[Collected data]
━━━━

include hj hw ha in
/-- **the entries of `∇_λH_j = n(S_λ − I)H_j` (`n = L^j`) ARE p09's gradient kernel `∇H = ∇G·Q*·(QGQ*)⁻¹` (7.2.2)/(1.103)**:
`(∇_λH_j e_q)_{b₀} = ∇H((b₀₋, λ, μ(b₀)); (q₋, ν(q)))`. [cite: BalabanImbrieJaffe1985, (7.2.2) p.325; Balaban1984PropagatorsII, (2.130) p.246] -/
theorem DHj_single_apply_eq_gradH (lam : Fin P.d) (q : PBond P j) (b₀ : PBond P 0) :
    (((((P.L : ℝ) ^ j) • (onE (LinearMap.funLeft ℝ ℝ (fun b : PBond P 0 => (⟨b.src.shift lam, b.dir⟩ : PBond P 0))) - LinearMap.id) :
        BondSpace P →ₗ[ℝ] BondSpace P)) ∘ₗ (tsV1 hc Λ' w).Hj) (EuclideanSpace.single q (1 : ℝ)) b₀ =
      (torusRep P j (deltaAData (Nat.le_of_succ_le hj) a)).gradH (b₀.src, lam, b₀.dir) (q.src, q.dir) := by
  have hj' : j ≤ P.m + P.K := Nat.le_of_succ_le hj
  rw [Dop_comp_apply, Hj_single_apply_eq_H hj hc Λ' hw ha, Hj_single_apply_eq_H hj hc Λ' hw ha]
  -- `H = G·(Q*K)`, `∇H = ∇G·(Q*K)` with p09's `∇G = DGk = n(G(x + e_λ, ·) − G(x, ·))`
  have hV : ∀ i : Site P 0 × Fin P.d, (torusRep P j (deltaAData hj' a)).H i (q.src, q.dir) =
      ∑ x : Site P 0 × Fin P.d, Gk hj' a i x *
        ((torusRep P j (deltaAData hj' a)).Qs * (torusRep P j (deltaAData hj' a)).K) x (q.src, q.dir) := by
    intro i
    show ((torusRep P j (deltaAData hj' a)).G * (torusRep P j (deltaAData hj' a)).Qs * (torusRep P j (deltaAData hj' a)).K) i
      (q.src, q.dir) = _
    rw [Matrix.mul_assoc]
    rfl
  have hDV : (torusRep P j (deltaAData hj' a)).gradH (b₀.src, lam, b₀.dir) (q.src, q.dir) =
      ∑ x : Site P 0 × Fin P.d, DGk hj' a (b₀.src, lam, b₀.dir) x *
        ((torusRep P j (deltaAData hj' a)).Qs * (torusRep P j (deltaAData hj' a)).K) x (q.src, q.dir) := by
    show ((torusRep P j (deltaAData hj' a)).DG * (torusRep P j (deltaAData hj' a)).Qs * (torusRep P j (deltaAData hj' a)).K)
      (b₀.src, lam, b₀.dir) (q.src, q.dir) = _
    rw [Matrix.mul_assoc]
    rfl
  rw [hV, hV, hDV, ← Finset.sum_sub_distrib, Finset.mul_sum]
  refine Finset.sum_congr rfl fun x _ => ?_
  show ((P.L : ℝ) ^ j) * (Gk hj' a (b₀.src.shift lam, b₀.dir) x *
      ((torusRep P j (deltaAData hj' a)).Qs * (torusRep P j (deltaAData hj' a)).K) x (q.src, q.dir) -
      Gk hj' a (b₀.src, b₀.dir) x * ((torusRep P j (deltaAData hj' a)).Qs * (torusRep P j (deltaAData hj' a)).K) x (q.src, q.dir)) =
    ((P.L : ℝ) ^ j * (Gk hj' a (b₀.src.shift lam, b₀.dir) x - Gk hj' a (b₀.src, b₀.dir) x)) *
      ((torusRep P j (deltaAData hj' a)).Qs * (torusRep P j (deltaAData hj' a)).K) x (q.src, q.dir)
  ring

end Gradient

section RateFree

open Classical in
/-- **THE HÖLDER (PAIR) BOUND OF `∇_λH_j` WITH A DECAY RATE INDEPENDENT OF `α`** — the shape of p38's `B6BlockHolderHjV1.holderBound_DHj` (unit bonds
over a unit site `y` → a fine pair `b₁ = ⟨x, μ⟩`, `b₂ = ⟨x′, μ⟩`, `|x − x′|_∞ ≤ n = L^j`, anchored at `y(x)`), but now at the scaling `c = L^j`: there is
`δ > 0` depending on `d, L` only and, for every `0 ≤ α < 1`, a `C_α ≥ 0` such that
`Σ_{b : b₋ = y}|(∇_λH_j e_b)_{b₁} − (∇_λH_j e_b)_{b₂}| ≤ C_α·(|x − x′|_∞/n)^α·e^{−δ|y(x) − y|_T}` — [B6] p. 246 *"their local Hölder norms … have a
uniform exponential decay with a decay rate depending on d only"*, via (2.130) = p09's `H` (§3–§4) and p09's hypothesis-free (7.2.2)
`abs_gradH_sub_le` (*"a consequence of Proposition 1.2 and the representation (1.103)"*: p19's `prop12Printed_allTori_allScales`, (1.100)
`torusHyps_deltaA`, the cut-offs `cutoffHyps_torus`); `δ = rate722(d+1, O(1), δ₀, γ₀/(4(d+1)+1), 1, 1, 1, KY_d)` at [4]'s `a = 1`.
[cite: Balaban1984PropagatorsII, (2.130) p.246; BalabanImbrieJaffe1985, (7.2.2) p.325; Balaban1984PropagatorsI, (1.111) p.35] -/
theorem holderBound_DHj_rateFree (d L : ℕ) (hd : 1 ≤ d + 1) (hL : Odd L ∧ 1 < L) :
    ∃ δ : ℝ, 0 < δ ∧ ∀ α : ℝ, 0 ≤ α → α < 1 → ∃ C : ℝ, 0 ≤ C ∧ ∀ (m K j : ℕ) (hc : ((L : ℝ) ^ j) ≠ 0)
      (hj : j + 1 ≤ (⟨d + 1, L, m, K, hd, hL⟩ : Params).m + (⟨d + 1, L, m, K, hd, hL⟩ : Params).K)
      (Λ' : Finset (Site (⟨d + 1, L, m, K, hd, hL⟩ : Params) (j + 1))) (w : CIdx j Λ' → ℝ) (_hw : ∀ i, 0 < w i) (lam : Fin (d + 1))
      (b₁ b₂ : PBond (⟨d + 1, L, m, K, hd, hL⟩ : Params) 0) (_hdir : b₁.dir = b₂.dir) (_hle : supDist b₁.src b₂.src ≤ L ^ j)
      (y : Site (⟨d + 1, L, m, K, hd, hL⟩ : Params) j),
      ∑ b ∈ univ.filter (fun b : PBond (⟨d + 1, L, m, K, hd, hL⟩ : Params) j => b.src = y),
          |(((((L : ℝ) ^ j) • (onE (LinearMap.funLeft ℝ ℝ (fun b : PBond (⟨d + 1, L, m, K, hd, hL⟩ : Params) 0 =>
              (⟨b.src.shift lam, b.dir⟩ : PBond (⟨d + 1, L, m, K, hd, hL⟩ : Params) 0))) - LinearMap.id) :
            BondSpace (⟨d + 1, L, m, K, hd, hL⟩ : Params) →ₗ[ℝ] BondSpace (⟨d + 1, L, m, K, hd, hL⟩ : Params))) ∘ₗ (tsV1 hc Λ' w).Hj)
              (EuclideanSpace.single b (1 : ℝ)) b₁ -
            (((((L : ℝ) ^ j) • (onE (LinearMap.funLeft ℝ ℝ (fun b : PBond (⟨d + 1, L, m, K, hd, hL⟩ : Params) 0 =>
              (⟨b.src.shift lam, b.dir⟩ : PBond (⟨d + 1, L, m, K, hd, hL⟩ : Params) 0))) - LinearMap.id) :
            BondSpace (⟨d + 1, L, m, K, hd, hL⟩ : Params) →ₗ[ℝ] BondSpace (⟨d + 1, L, m, K, hd, hL⟩ : Params))) ∘ₗ (tsV1 hc Λ' w).Hj)
              (EuclideanSpace.single b (1 : ℝ)) b₂| ≤
        C * (((supDist b₁.src b₂.src : ℕ) : ℝ) / (L : ℝ) ^ j) ^ α *
          Real.exp (-(δ * torusSupNorm (Mk (⟨d + 1, L, m, K, hd, hL⟩ : Params) j)
            (rep (Mk (⟨d + 1, L, m, K, hd, hL⟩ : Params) j) (iterBlockOf j b₁.src) - rep (Mk (⟨d + 1, L, m, K, hd, hL⟩ : Params) j) y))) := by
  -- [4] Proposition 1.2 for every torus of dimension `d + 1`, block `L`, at `a = 1` (p19)
  obtain ⟨δ₀, C, Cα, Cε, Cαε, hδ₀, hC, H⟩ := prop12Printed_allTori_allScales (a := (1 : ℝ)) (d + 1) L one_pos
  -- p09's inputs on the (empty-volume) torus `m = K = 0` at scale `0` — only to read off positivity of the constants, which depend on `d, L` only
  have hP₁ : (0 : ℕ) ≤ (⟨d + 1, L, 0, 0, hd, hL⟩ : Params).m + (⟨d + 1, L, 0, 0, hd, hL⟩ : Params).K := Nat.zero_le _
  have h₁ := hyps_torus hP₁ (torusHyps_deltaA hP₁ one_pos)
  have h12₁ := prop12Hyps_of_ineq110_114 (R := torusRep (⟨d + 1, L, 0, 0, hd, hL⟩ : Params) 0 (deltaAData hP₁ 1)) hC.le hδ₀
    (H ⟨((⟨d + 1, L, 0, 0, hd, hL⟩ : Params), 0), rfl, rfl, hP₁⟩)
  have hcut₁ := cutoffHyps_torus (D := deltaAData hP₁ (1 : ℝ)) hP₁
  refine ⟨rate722 (d + 1) C δ₀ (gam0 (d + 1) / (4 * ((d + 1 : ℕ) : ℝ) + 1)) 1 1 1 (KYd (⟨d + 1, L, 0, 0, hd, hL⟩ : Params)),
    ?_, fun α hα0 hα1 => ?_⟩
  · have h := rate722_pos h₁ h12₁ (d + 1)
    exact h
  refine ⟨holderConst (d + 1) C δ₀ (gam0 (d + 1) / (4 * ((d + 1 : ℕ) : ℝ) + 1)) 1 1 1 (KYd (⟨d + 1, L, 0, 0, hd, hL⟩ : Params))
      Cα (1 / 4) 4 0 1 α * ((1 * (d + 1) : ℕ) : ℝ), ?_, ?_⟩
  · have h := holderConst_nonneg h₁ h12₁ hcut₁ (d + 1) α
    have h' : 0 ≤ holderConst (d + 1) C δ₀ (gam0 (d + 1) / (4 * ((d + 1 : ℕ) : ℝ) + 1)) 1 1 1 (KYd (⟨d + 1, L, 0, 0, hd, hL⟩ : Params))
      Cα (1 / 4) 4 0 1 α := h
    positivity
  intro m K j hc hj Λ' w hw lam b₁ b₂ hdir hle y
  have hj' : j ≤ (⟨d + 1, L, m, K, hd, hL⟩ : Params).m + (⟨d + 1, L, m, K, hd, hL⟩ : Params).K := Nat.le_of_succ_le hj
  have hL0 : 0 < L := by have := hL.2; omega
  have hLj : (0 : ℝ) < (L : ℝ) ^ j := by positivity
  -- p09's inputs on THIS torus (same constants)
  have h := hyps_torus hj' (torusHyps_deltaA hj' one_pos)
  have h12 := prop12Hyps_of_ineq110_114 (R := torusRep (⟨d + 1, L, m, K, hd, hL⟩ : Params) j (deltaAData hj' 1)) hC.le hδ₀
    (H ⟨((⟨d + 1, L, m, K, hd, hL⟩ : Params), j), rfl, rfl, hj'⟩)
  have hcut := cutoffHyps_torus (D := deltaAData hj' (1 : ℝ)) hj'
  have hCα0 : 0 ≤ holderConst (d + 1) C δ₀ (gam0 (d + 1) / (4 * ((d + 1 : ℕ) : ℝ) + 1)) 1 1 1 (KYd (⟨d + 1, L, 0, 0, hd, hL⟩ : Params))
      Cα (1 / 4) 4 0 1 α := holderConst_nonneg h₁ h12₁ hcut₁ (d + 1) α
  have htα : 0 ≤ (((supDist b₁.src b₂.src : ℕ) : ℝ) / (L : ℝ) ^ j) ^ α := Real.rpow_nonneg (by positivity) α
  set F := ((((L : ℝ) ^ j) • (onE (LinearMap.funLeft ℝ ℝ (fun b : PBond (⟨d + 1, L, m, K, hd, hL⟩ : Params) 0 =>
      (⟨b.src.shift lam, b.dir⟩ : PBond (⟨d + 1, L, m, K, hd, hL⟩ : Params) 0))) - LinearMap.id) :
        BondSpace (⟨d + 1, L, m, K, hd, hL⟩ : Params) →ₗ[ℝ] BondSpace (⟨d + 1, L, m, K, hd, hL⟩ : Params))) ∘ₗ (tsV1 hc Λ' w).Hj with hF
  -- per-entry bound from (7.2.2)
  have hf : ∀ b : PBond (⟨d + 1, L, m, K, hd, hL⟩ : Params) j,
      |F (EuclideanSpace.single b (1 : ℝ)) b₁ - F (EuclideanSpace.single b (1 : ℝ)) b₂| ≤
        holderConst (d + 1) C δ₀ (gam0 (d + 1) / (4 * ((d + 1 : ℕ) : ℝ) + 1)) 1 1 1 (KYd (⟨d + 1, L, 0, 0, hd, hL⟩ : Params))
            Cα (1 / 4) 4 0 1 α * (((supDist b₁.src b₂.src : ℕ) : ℝ) / (L : ℝ) ^ j) ^ α *
          Real.exp (-(rate722 (d + 1) C δ₀ (gam0 (d + 1) / (4 * ((d + 1 : ℕ) : ℝ) + 1)) 1 1 1 (KYd (⟨d + 1, L, 0, 0, hd, hL⟩ : Params)) *
            torusSupNorm (Mk (⟨d + 1, L, m, K, hd, hL⟩ : Params) j)
              (rep (Mk (⟨d + 1, L, m, K, hd, hL⟩ : Params) j) (iterBlockOf j b₁.src) -
                rep (Mk (⟨d + 1, L, m, K, hd, hL⟩ : Params) j) b.src))) := by
    intro b
    rw [hF, DHj_single_apply_eq_gradH hj hc Λ' hw one_pos, DHj_single_apply_eq_gradH hj hc Λ' hw one_pos]
    by_cases h0 : supDist b₁.src b₂.src = 0
    · -- `b₁ = b₂`: nothing to prove
      have hb : b₁ = b₂ := by
        have hs : b₁.src = b₂.src := (supDist_eq_zero_iff _ _).1 h0
        cases b₁; cases b₂
        simp only at hs hdir
        subst hs; subst hdir; rfl
      subst hb
      rw [sub_self, abs_zero]
      positivity
    have hpos : 0 < (torusRep (⟨d + 1, L, m, K, hd, hL⟩ : Params) j (deltaAData hj' 1)).dS b₁.src b₂.src := by
      rw [torusRep_dS]
      exact div_pos (by exact_mod_cast Nat.pos_of_ne_zero h0) hLj
    have hle1 : (torusRep (⟨d + 1, L, m, K, hd, hL⟩ : Params) j (deltaAData hj' 1)).dS b₁.src b₂.src ≤ 1 := by
      rw [torusRep_dS, div_le_one hLj]
      exact_mod_cast hle
    have hmain := abs_gradH_sub_le h h12 hcut hα0 hα1 (b₁.src, lam, b₁.dir) (b₂.src, lam, b₂.dir) (by rw [hdir]) hpos hle1
      (b.src, b.dir)
    rw [show Fintype.card (torusRep (⟨d + 1, L, m, K, hd, hL⟩ : Params) j (deltaAData hj' 1)).Dir = d + 1 from Fintype.card_fin _]
      at hmain
    dsimp only at hmain
    rw [torusRep_dY, torusRep_blk, torusRep_dS, supDist_cast_eq_torusSupNorm] at hmain
    -- the constants of this torus ARE the `d, L`-constants (definitional unfolding of the torus parameters)
    have hmain' : |(torusRep (⟨d + 1, L, m, K, hd, hL⟩ : Params) j (deltaAData hj' 1)).gradH (b₁.src, lam, b₁.dir) (b.src, b.dir) -
        (torusRep (⟨d + 1, L, m, K, hd, hL⟩ : Params) j (deltaAData hj' 1)).gradH (b₂.src, lam, b₂.dir) (b.src, b.dir)| ≤
        holderConst (d + 1) C δ₀ (gam0 (d + 1) / (4 * ((d + 1 : ℕ) : ℝ) + 1)) 1 1 1 (KYd (⟨d + 1, L, 0, 0, hd, hL⟩ : Params))
            Cα (1 / 4) 4 0 1 α *
          Real.exp (-(rate722 (d + 1) C δ₀ (gam0 (d + 1) / (4 * ((d + 1 : ℕ) : ℝ) + 1)) 1 1 1 (KYd (⟨d + 1, L, 0, 0, hd, hL⟩ : Params)) *
            torusSupNorm (Mk (⟨d + 1, L, m, K, hd, hL⟩ : Params) j)
              (rep (Mk (⟨d + 1, L, m, K, hd, hL⟩ : Params) j) (iterBlockOf j b₁.src) -
                rep (Mk (⟨d + 1, L, m, K, hd, hL⟩ : Params) j) b.src))) *
          (((supDist b₁.src b₂.src : ℕ) : ℝ) / (L : ℝ) ^ j) ^ α := hmain
    refine hmain'.trans (le_of_eq ?_)
    ring
  have hsum := holderBound_of_entry (ρ := (fun t t' : Site (⟨d + 1, L, m, K, hd, hL⟩ : Params) j =>
      torusSupNorm (Mk (⟨d + 1, L, m, K, hd, hL⟩ : Params) j)
        (rep (Mk (⟨d + 1, L, m, K, hd, hL⟩ : Params) j) t - rep (Mk (⟨d + 1, L, m, K, hd, hL⟩ : Params) j) t')))
    F (fun b : PBond (⟨d + 1, L, m, K, hd, hL⟩ : Params) j => b.src) b₁ b₂ (iterBlockOf j b₁.src)
    (mul_nonneg hCα0 htα) (fun y' => (card_fiber_src_le (P := (⟨d + 1, L, m, K, hd, hL⟩ : Params)) y' : _ ≤ 1 * (d + 1))) hf y
  refine hsum.trans (le_of_eq ?_)
  push_cast
  ring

━━━━

Could you copy every line in the records that holds "cite"?

▶ **SOLUTION FOR THIS PROBLEM**
`(∇_λH_j e_q)_{b₀} = ∇H((b₀₋, λ, μ(b₀)); (q₋, ν(q)))`. [cite: BalabanImbrieJaffe1985, (7.2.2) p.325; Balaban1984PropagatorsII, (2.130) p.246] -/
[cite: Balaban1984PropagatorsII, (2.130) p.246; BalabanImbrieJaffe1985, (7.2.2) p.325; Balaban1984PropagatorsI, (1.111) p.35] -/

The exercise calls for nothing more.